• **Task prompt**
Give again, exactly as written, each line of the material below starting at the line that contains "rw [moduli_eq₂₂] at hτ" and ending at the line that contains "rw [show a + (i". Both ends count, and no other line does.

[Available records]

import Literature.NumberTheory.NumberFields.RayClassFieldTwoVariableTowerData
import Literature.NumberTheory.NumberFields.RayClassFieldFrobeniusOrderFull
import HarnessLib

/-!
# THE LOCAL TOWER DATA OF THE (c)-CAPSTONE WITH A 2-POWER OFFSET: `(α) = 𝔭_v^f`, `f = d₀·p^r` the FULL residue degree of `v` in `K(𝔤₀)`
# (`d₀` prime to `p`), unramified tower `E_j` of degree `d₀·p^j`, offset `c = r + 1` — the binders `hdegE / hinert₀ / hcount` HOLD

`RayClassFieldTwoVariableTowerData` (g16 S40) discharges the local tower binders of the (c)-capstone from ONE `α` under `f ∣ d`, `d` prime to `p`,
`d ∣ ord Frob_v(K(𝔤₀))` — which forces `f = d = ord Frob_v(K(𝔤₀))` to be ODD at `p = 2` (fine for `K = ℚ(√−7)`, `𝔤₀ = 𝔣 = (√−7)`, `f = 3`; NOT for
a conductor `𝔤₀ ⊇ 𝔣_θ` of a quadratic character `θ`, where the residue degree of `v` in `K(𝔤₀)` is typically even).  With the FULL Frobenius-order
growth `f·p^{n−m+1} ∣ ord Frob_v(K(𝔤₀v'^n))` (`RayClassFieldFrobeniusOrderFull`, `f` of any parity) the same construction works with the `p`-part of
`f` absorbed into the OFFSET: `f = d₀·p^r`, `E_j` of degree `d₀·p^j`, `c := r + 1` (the completion of `K(𝔤v'^{i+1})`, `𝔤 = 𝔤₀v'^a`, contains
`E_{i+r+1}`).  THIS file proves, with `α_i := α^{p^{i+1}}`, `f_i := f·p^{i+1}` (the `α`-data `towerData_hα0/hα𝔪/hαw/hαπ` and `hw_of_towerData` of
S40 are unchanged):

* ★ `towerDataOffset_hdegE` — `f·p^{i+1} = [E_{i+r+1}:K_v] ∣ deg w` on `Γ_{E_{i+r+1}}`;
* ★★ **`towerDataOffset_hinert`** — INERT from level `0` with offset `r + 1`: `[E_{i+r+1}:K_v] = d₀·p^{i+r+1} ∣ ord Frob_v(K(𝔤₀v'^{a+i+1}))`;
* ★ `towerDataOffset_hcount` — `[K(𝔤v'^{i+2}v^{k+1}) : K(𝔤v'^{i+1}v^{k+1})]·[E_{i+r+1}] ≤ [E_{i+r+2}]`.

So the (c)-identity on the trace (`…ColemanCoinvariantCharTraceEllipticUnits…_liftable_eq_span`) is instantiable for EVERY modulus `𝔤₀` prime to
`2` with `w_{𝔤₀} = 1` over any `K` with `2 = v·v̄` split, given one `α ≡ 1 mod 𝔤₀` generating `𝔭_v^f`, `f` = the order of `[𝔭_v]` in `Cl_{𝔤₀}(K)`.
Cell `bsd-print-cf2`, width seat `bsd-line-cf2c-w7` g17.  Theorems only; no `sorry`; no definitions.

## References
* [deShalit1987] E. de Shalit, *Iwasawa theory of elliptic curves with complex multiplication* (1987), II.1.9 (p. 43), II.1.10 (p. 39),
  II.4.14 (p. 71), II.4.17 (p. 78).
* [Serre1973CourseArithmetic] J.-P. Serre, *A Course in Arithmetic* (1973), Ch. II §3.1.
* [NeukirchANT1999] J. Neukirch, *Algebraic Number Theory* (1999), Ch. VI §7 Thm. (7.1), Cor. (7.3); Ch. IV §4.
-/

noncomputable section

open NumberField IsDedekindDomain IsDedekindDomain.HeightOneSpectrum Field WithZero
open scoped nonZeroDivisors Classical

namespace Literature.NumberTheory.NumberFields

open Literature.NumberTheory.GaloisRepresentations
open Literature.NumberTheory.GaloisRepresentations.IsNonarchimedeanLocalField
open Literature.NumberTheory.GaloisRepresentations.ArtinLocalGlobal
open Literature.RingTheory.DedekindDomain
open ValuativeRel

variable {K : Type} [Field K] [NumberField K] {𝔤₀ : Ideal (𝓞 K)} {v v' : HeightOneSpectrum (𝓞 K)}

/-! ### §0. Moduli bookkeeping -/

omit [NumberField K] in
/-- `𝔤₀v'^a·v'^{i+1} = 𝔤₀·v'^{a+(i+1)}`. [folklore] -/
private theorem moduli_eq₂₂ (a i : ℕ) : 𝔤₀ * v'.asIdeal ^ a * v'.asIdeal ^ (i + 1) = 𝔤₀ * v'.asIdeal ^ (a + (i + 1)) := by
  rw [mul_assoc, ← pow_add]

omit [NumberField K] in
/-- `𝔤₀v'^a·v'^{i+1}·v^{k+1} = (𝔤₀v^{k+1})·v'^{(a+i)+1}`. [folklore] -/
private theorem moduli₂_eq₂₂ (a i k : ℕ) :
    𝔤₀ * v'.asIdeal ^ a * v'.asIdeal ^ (i + 1) * v.asIdeal ^ (k + 1) = 𝔤₀ * v.asIdeal ^ (k + 1) * v'.asIdeal ^ (a + i + 1) := by
  rw [show a + i + 1 = a + (i + 1) by ring, pow_add]; ring

/-- `v ∤ 𝔤₀v'^n` for `v ∤ 𝔤₀`, `v ≠ v'`. [cite: deShalit1987, II.4.14 (p. 71)] -/
private theorem not_mul_pow_le₂₂ (hv : ¬ 𝔤₀ ≤ v.asIdeal) (hvv' : v' ≠ v) (n : ℕ) : ¬ 𝔤₀ * v'.asIdeal ^ n ≤ v.asIdeal := by
  intro h
  rcases (v.isPrime.mul_le).mp h with h1 | h2
  · exact hv h1
  · rcases n with _ | n
    · rw [pow_zero, Ideal.one_eq_top, top_le_iff] at h2
      exact v.isPrime.ne_top h2
    · exact hvv' (HeightOneSpectrum.ext ((v'.isMaximal.eq_of_le v.isPrime.ne_top ((Ideal.IsPrime.pow_le_iff (hP := v.isPrime)
        (Nat.succ_ne_zero n)).mp h2))))

/-- A prime not containing `𝔪` is coprime to it. [folklore] -/
private theorem isCoprime_of_not_le₂₂ {𝔪 : Ideal (𝓞 K)} (h : ¬ 𝔪 ≤ v'.asIdeal) : IsCoprime 𝔪 v'.asIdeal := by
  rw [Ideal.isCoprime_iff_sup_eq]
  exact v'.isMaximal.out.2 _ (lt_of_le_of_ne le_sup_right fun e ↦ h (e ▸ le_sup_left))

variable [IsTotallyComplex K]
  (h𝔤0 : 𝔤₀ ≠ ⊥) (hv : ¬ 𝔤₀ ≤ v.asIdeal) (hv' : ¬ 𝔤₀ ≤ v'.asIdeal) (hvv' : v' ≠ v)
  (hw𝔤 : ∀ u : (𝓞 K)ˣ, (u : 𝓞 K) - 1 ∈ 𝔤₀ → u = 1)
  {p : ℕ} (hp : p.Prime) (hdeg1 : Nat.card (𝓞 K ⧸ v'.asIdeal) = p) (hpv' : (p : 𝓞 K) ∈ v'.asIdeal) (hpv'2 : (p : 𝓞 K) ∉ v'.asIdeal ^ 2)
  {π : 𝒪[v.adicCompletion K]} (hπ : (valuation (v.adicCompletion K)).IsUniformizer (π : v.adicCompletion K))
  {α : 𝓞 K} (hα0 : α ≠ 0) (hα𝔤 : α - 1 ∈ 𝔤₀)
  {f : ℕ} (hαf : Ideal.span {α} = v.asIdeal ^ f)
  {ℓ a : ℕ} (hℓ : 1 ≤ ℓ) (hαℓ : v'.intValuation (α - 1) = exp (-(ℓ : ℤ)))
  (ha2 : 2 ≤ a + 1 ∨ p ≠ 2) (hαa : v'.intValuation (α ^ p - 1) = exp (-((a + 1 : ℕ) : ℤ)))
  -- the residue degree `f = d₀·p^r` of `v` in `K(𝔤₀)`, 2-power part included
  {d₀ r : ℕ} (hf : f = d₀ * p ^ r) (hfo : f ∣ orderOf (galFrob K (rayClassField K 𝔤₀) v))
  (E : ℕ → IntermediateField (v.adicCompletion K) (AlgebraicClosure (v.adicCompletion K)))
  [∀ j, FiniteDimensional (v.adicCompletion K) (E j)]
  (hE : ∀ j, E j ≤ maxUnramified (v.adicCompletion K)) (hEdeg : ∀ j, Module.finrank (v.adicCompletion K) (E j) = d₀ * p ^ j)

/-! ### `hdegE`, `hinert₀`, `hcount` for the unramified tower `E_j` of degree `d₀·p^j`, offset `c = r + 1` -/

omit [IsTotallyComplex K] in
include hf hE hEdeg in
/-- ★ **`hdegE` with offset `r + 1`**: a Weil element fixing `E_{i+r+1}` has `f·p^{i+1} = [E_{i+r+1}:K_v] ∣ deg w`.
[cite: NeukirchANT1999, Ch. IV §4] [cite: deShalit1987, II.1.10 (p. 39)] -/
theorem towerDataOffset_hdegE [CharZero (v.adicCompletion K)] : ∀ i : ℕ, ∀ w : WeilGroup (v.adicCompletion K),
    WeilGroup.toAbsGalois (v.adicCompletion K) w ∈ (E (i + (r + 1))).fixingSubgroup → ((f * p ^ (i + 1) : ℕ) : ℤ) ∣ WeilGroup.deg w := by
  intro i w hw
  have hmem : w ∈ LocalWeilDatum.fieldSubgroup (v.adicCompletion K) (E (i + (r + 1))) := by
    rw [LocalWeilDatum.mem_fieldSubgroup_iff]
    intro x hx
    rw [Field.absoluteGaloisGroup.smul_def]
    exact (IntermediateField.mem_fixingSubgroup_iff _ _).mp hw x hx
  have hdeg := (mem_fieldSubgroup_iff_dvd_deg_of_le_maxUnramified (hE (i + (r + 1))) w).mp hmem
  rw [hEdeg (i + (r + 1))] at hdeg
  have e : f * p ^ (i + 1) = d₀ * p ^ (i + (r + 1)) := by rw [hf]; ring
  rwa [e]

include h𝔤0 hv hv' hvv' hw𝔤 hp hpv' hpv'2 hπ hα0 hα𝔤 hαf hℓ hαℓ ha2 hαa hf hfo hE hEdeg in
/-- ★★ **`hinert₀` with offset `r + 1`** (INERT from level `0`): every `τ ∈ Γ_{K_v}` fixing `ι K(𝔤v'^{i+1})` pointwise (`𝔤 = 𝔤₀v'^a`) fixes
`E_{i+r+1}`, because `[E_{i+r+1}:K_v] = d₀·p^{i+r+1} = f·p^{i+1}` divides `ord Frob_v(K(𝔤₀v'^{a+i+1}))` (FULL growth from `α`, the `p`-part `p^r` of
the residue degree kept). [cite: deShalit1987, II.1.10 (p. 39), II.4.14 (p. 71)] [cite: NeukirchANT1999, Ch. VI §7 Cor. (7.3)] -/
theorem towerDataOffset_hinert : ∀ i : ℕ, ∀ τ : absoluteGaloisGroup (v.adicCompletion K),
    (∀ y ∈ rayClassField K (𝔤₀ * v'.asIdeal ^ a * v'.asIdeal ^ (i + 1)),
      τ • absClosureEmbedding K (v.adicCompletion K) y = absClosureEmbedding K (v.adicCompletion K) y) →
      τ ∈ (E (i + (r + 1))).fixingSubgroup := by
  intro i τ hτ
  rw [moduli_eq₂₂] at hτ
  refine mem_fixingSubgroup_of_forall_smul_absClosureEmbedding_eq_of_finrank_dvd_orderOf (mul_ne_zero h𝔤0 (pow_ne_zero _ v'.ne_bot))
    (not_mul_pow_le₂₂ hv hvv' _) hπ (E (i + (r + 1))) (hE (i + (r + 1))) ?_ hτ
  have h := mul_pow_prime_succ_dvd_orderOf_frob_idelic_of_dvd_orderOf h𝔤0 hv hv' hvv' hw𝔤 hp hpv' hpv'2 hα0 hα𝔤 hαf hℓ hαℓ ha2 hαa hfo
    (n := a + (i + 1)) (by omega) hπ
  rw [show a + (i + 1) - (a + 1) + 1 = i + 1 by omega] at h
  have e : f * p ^ (i + 1) = d₀ * p ^ (i + (r + 1)) := by rw [hf]; ring
  rwa [hEdeg (i + (r + 1)), ← e]

omit [∀ j, FiniteDimensional (v.adicCompletion K) (E j)] in
include h𝔤0 hv' hvv' hw𝔤 hp hdeg1 hpv' hpv'2 hEdeg in
/-- ★ **`hcount` with offset `r + 1`**: `[K(𝔤v'^{i+2}v^{k+1}) : K(𝔤v'^{i+1}v^{k+1})]·[E_{i+r+1}:K_v] ≤ [E_{i+r+2}:K_v]` (layer degree `p`,
`[E_{j+1}] = p·[E_j]`). [cite: deShalit1987, II.1.9 (p. 43), II.4.14 (p. 71)] -/
theorem towerDataOffset_hcount : ∀ i k : ℕ,
    IntermediateField.relfinrank (rayClassField K (𝔤₀ * v'.asIdeal ^ a * v'.asIdeal ^ (i + 1) * v.asIdeal ^ (k + 1)))
        (rayClassField K (𝔤₀ * v'.asIdeal ^ a * v'.asIdeal ^ (i + 1 + 1) * v.asIdeal ^ (k + 1))) *
      Module.finrank (v.adicCompletion K) (E (i + (r + 1))) ≤ Module.finrank (v.adicCompletion K) (E (i + 1 + (r + 1))) := by
  intro i k
  haveI := Fact.mk hp
  have h𝔣 : 𝔤₀ * v.asIdeal ^ (k + 1) ≠ ⊥ := mul_ne_zero h𝔤0 (pow_ne_zero _ v.ne_bot)
  have hcop : IsCoprime (𝔤₀ * v.asIdeal ^ (k + 1)) v'.asIdeal :=
    (isCoprime_of_not_le₂₂ hv').mul_left (isCoprime_of_not_le₂₂ (fun h ↦ hvv' (HeightOneSpectrum.ext
      ((v.isMaximal.eq_of_le v'.isPrime.ne_top ((Ideal.IsPrime.pow_le_iff (hP := v'.isPrime) (Nat.succ_ne_zero k)).mp h)).symm))))
  have hw' : ∀ u : (𝓞 K)ˣ, (u : 𝓞 K) - 1 ∈ 𝔤₀ * v.asIdeal ^ (k + 1) * v'.asIdeal → u = 1 :=
    fun u hu ↦ hw𝔤 u (Ideal.mul_le_right (Ideal.mul_le_right hu))
  have hrel := relfinrank_rayClassField_mul_pow_succ_succ v' hdeg1 (intValuation_natCast_eq_of_mem_of_not_mem_sq v' hpv' hpv'2) h𝔣 hcop
    hw' (a + i)
  rw [moduli₂_eq₂₂, moduli₂_eq₂₂, show a + (i + 1) + 1 = a + i + 2 by ring, hrel, hEdeg, hEdeg, show i + 1 + (r + 1) = (i + (r + 1)) + 1 by ring,
    pow_succ]
  exact le_of_eq (by ring)

end Literature.NumberTheory.NumberFields

end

[/Available records]

• **Answer to this exercise**
  rw [moduli_eq₂₂] at hτ
  refine mem_fixingSubgroup_of_forall_smul_absClosureEmbedding_eq_of_finrank_dvd_orderOf (mul_ne_zero h𝔤0 (pow_ne_zero _ v'.ne_bot))
    (not_mul_pow_le₂₂ hv hvv' _) hπ (E (i + (r + 1))) (hE (i + (r + 1))) ?_ hτ
  have h := mul_pow_prime_succ_dvd_orderOf_frob_idelic_of_dvd_orderOf h𝔤0 hv hv' hvv' hw𝔤 hp hpv' hpv'2 hα0 hα𝔤 hαf hℓ hαℓ ha2 hαa hfo
    (n := a + (i + 1)) (by omega) hπ
  rw [show a + (i + 1) - (a + 1) + 1 = i + 1 by omega] at h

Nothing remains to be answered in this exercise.